What is most remarkable for a boy who once had abnormal bones, is that Mason has been very active in sports. His older brother Reilly is a competitive swimmer, and Mason followed his path into the pool and spent ten years in swimming leagues. In middle school Mason took up the martial art Brazilian Jiu Jitsu, and in his freshman year of high school he played on the football team. This is American-style football, where heavily padded players charge at each other, and defensive players do not have to be able to see the ball from far away.

Mason’s mother, Sarah Shaffer, started the Mason Shaffer Foundation in 20112. This became a family project that included her husband Marc and their children. One goal of the foundation was to form a community for parents of children with osteopetrosis, to provide them with a support network. The Mason Shaffer Foundation also ran a cord blood donation program at two hospitals in the Philadelphia area, but after several years this program was closed because it was not cost-effective for their local public bank to accept donations from those hospitals.

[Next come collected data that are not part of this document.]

import Summits.MatrixMultiplication.OmegaCensus.DominoZ5Z5Cover19Defs
import Summits.MatrixMultiplication.OmegaCensus.ThreeSetZ5Z5PlaneCertificate1
import Summits.MatrixMultiplication.OmegaCensus.ThreeSetZ5Z13MomentCertificate1
import Summits.MatrixMultiplication.OmegaCensus.ThreeSetZ5Z65Cells3x
import Summits.MatrixMultiplication.OmegaCensus.ThreeSetZ5Z5Cells44
import HarnessLib

/-!
# Core of the census cell `(1,9,12)@325` (domino, `ℤ₅ × ℤ₆₅`): from the two finite `ℤ₅²`-stage statements to `False`

ω-census `pub-omega`, family (b3), seat pub-omega-group gen 37.  Framing: lottery ticket; floor = certified bounds/negative
ranges.  VALUE: the MATHEMATICAL part, kernel-checked now, of the route to the last engine-only cell of order `325`
(`HOME/pub-omega-group-g37/DESIGN-1-9-12.md`); the two finite hypotheses `hfin0`, `hfin5` (hole classes `s̄ = 0` and `s̄ = e₁`) are the
pending data campaign (`DominoZ5Z5Data19S*`, staged cover / pin / dispatch files).  NOT progress on ω.

**Theorem (`no_cube_form_19_of_fin`).**  `|A| = 325`, `Φ : A ↠ ℤ₅²`, `Ψ : A →+ ZMod 13` non-zero with vanishing `Φ`-fibre sums; a cube
symmetric form `(W, X, Y, x₀)` with `|W| = 1`, `|X| = 9`; and, for both hole classes `σ ∈ {0, 5}`, the finite statement `Fin19 σ`: every
count vector `g` of size `9` on `ℤ₅²` has a direction `j ≤ 5` whose domino line datum is certified dead at the hole value `pv 5 j σ`
(`certAt19`), or is an explicit list `e` carrying a plane row refutation at `σ` (`refuteRowOK1`), or a pinning certificate (`pinRowsOK1`) with
all `X`-fibres singletons and an `𝔽₁₃` test vector for each (`momentCertOK1`).  Then `False`.
*Proof.*  Translate `W = {w₀}` to `{0}`; normalise the hole: `Φ(x₀') = 0` (class `0`, `Φ' = Φ`) or `Φ(x₀') ≠ 0` and a linear automorphism
(`basisEquiv`) gives `Φ'(x₀') = e₁ = pt 5 5` (class `5`).  Line branch: the three-set line identity along `lineDir j ∘ Φ'` with `W`-counts
`[1,0,0,0,0]` and fibre size `65` contradicts `false_of_certAt19`.  Refutation branch: the plane identity at fibre size `13`
(`double_sum_eq_planeMat1`, `false_of_refuteRowOK1`; the bridge holds identically, `bridgeOK1_all`).  Pin branch: `eq_of_pinRowsOK1` pins the
fibre counts of `Y`; the collected fibre-moment identities (`ThreeSetFibreMoment`) have vanishing `W`-block, and `Xs_eq_zero_of_momentCert1`
gives `Ψ(x) = 0` for every `x ∈ X` (singleton fibres); finally the three-set line identity along `Ψ` itself at `t = 0` reads
`27·|Y ∩ ker Ψ| + [Ψ x₀' = 0] = 25` — impossible.  ∎
-/

namespace Summit.MatrixMultiplication.OmegaCensus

Since Mason’s transplant in 2009, success rates for stem cell transplants of children with infantile osteopetrosis have improved, and there is a growing community of survivors3,4. Mason has continued to be a pioneer in this arena, and became the first osteopetrosis patient to go through oral surgery to expand his palate and widen his airway.

After ten years, Sarah Shaffer has stepped away from running the Mason Shaffer Foundation, and hopes that some of the younger parents will assume leadership of the community. Sarah found that, while she needed the foundation as an outlet to talk to other osteopetrosis parents, Mason was not interested in the foundation because he just wanted to lead a normal life. Although it was upsetting to let go of running the foundation, Sarah realized that it was time to embrace the fact that Mason had recovered and to move on. Mason plans to attend college after high school, but beyond that he has not picked a career path. After everything they have been through, the Shaffer family holds the philosophy that life is uncertain, and you can’t overly plan what you expect to happen, just be prepared to roll with things as they come.

References:

  1. National Institute of Arthritis and Musculoskeletal and Skin Diseases. Osteopetrosis. Last reviewed 2023-08
  2. Shaffer S. Mason Shaffer Foundation. Parent's Guide to Cord Blood Foundation Newsletter Published 2013-09
  3. Orchard PJ, Fasth AL, Le Rademacher J, He W, Boelens JJ, ... Eapen M. Hematopoietic stem cell transplantation for infantile osteopetrosis. Blood 2015; 126(2):270–276.
  4. Shapiro G, Fishleder J, Stepensky P, Simanovsky N, Goldman V, Lamdan R. Skeletal Changes After Hematopoietic Stem Cell Transplantation in Osteopetrosis. Journal of Bone and Mineral Research. 2020; 35(9):1645–1651.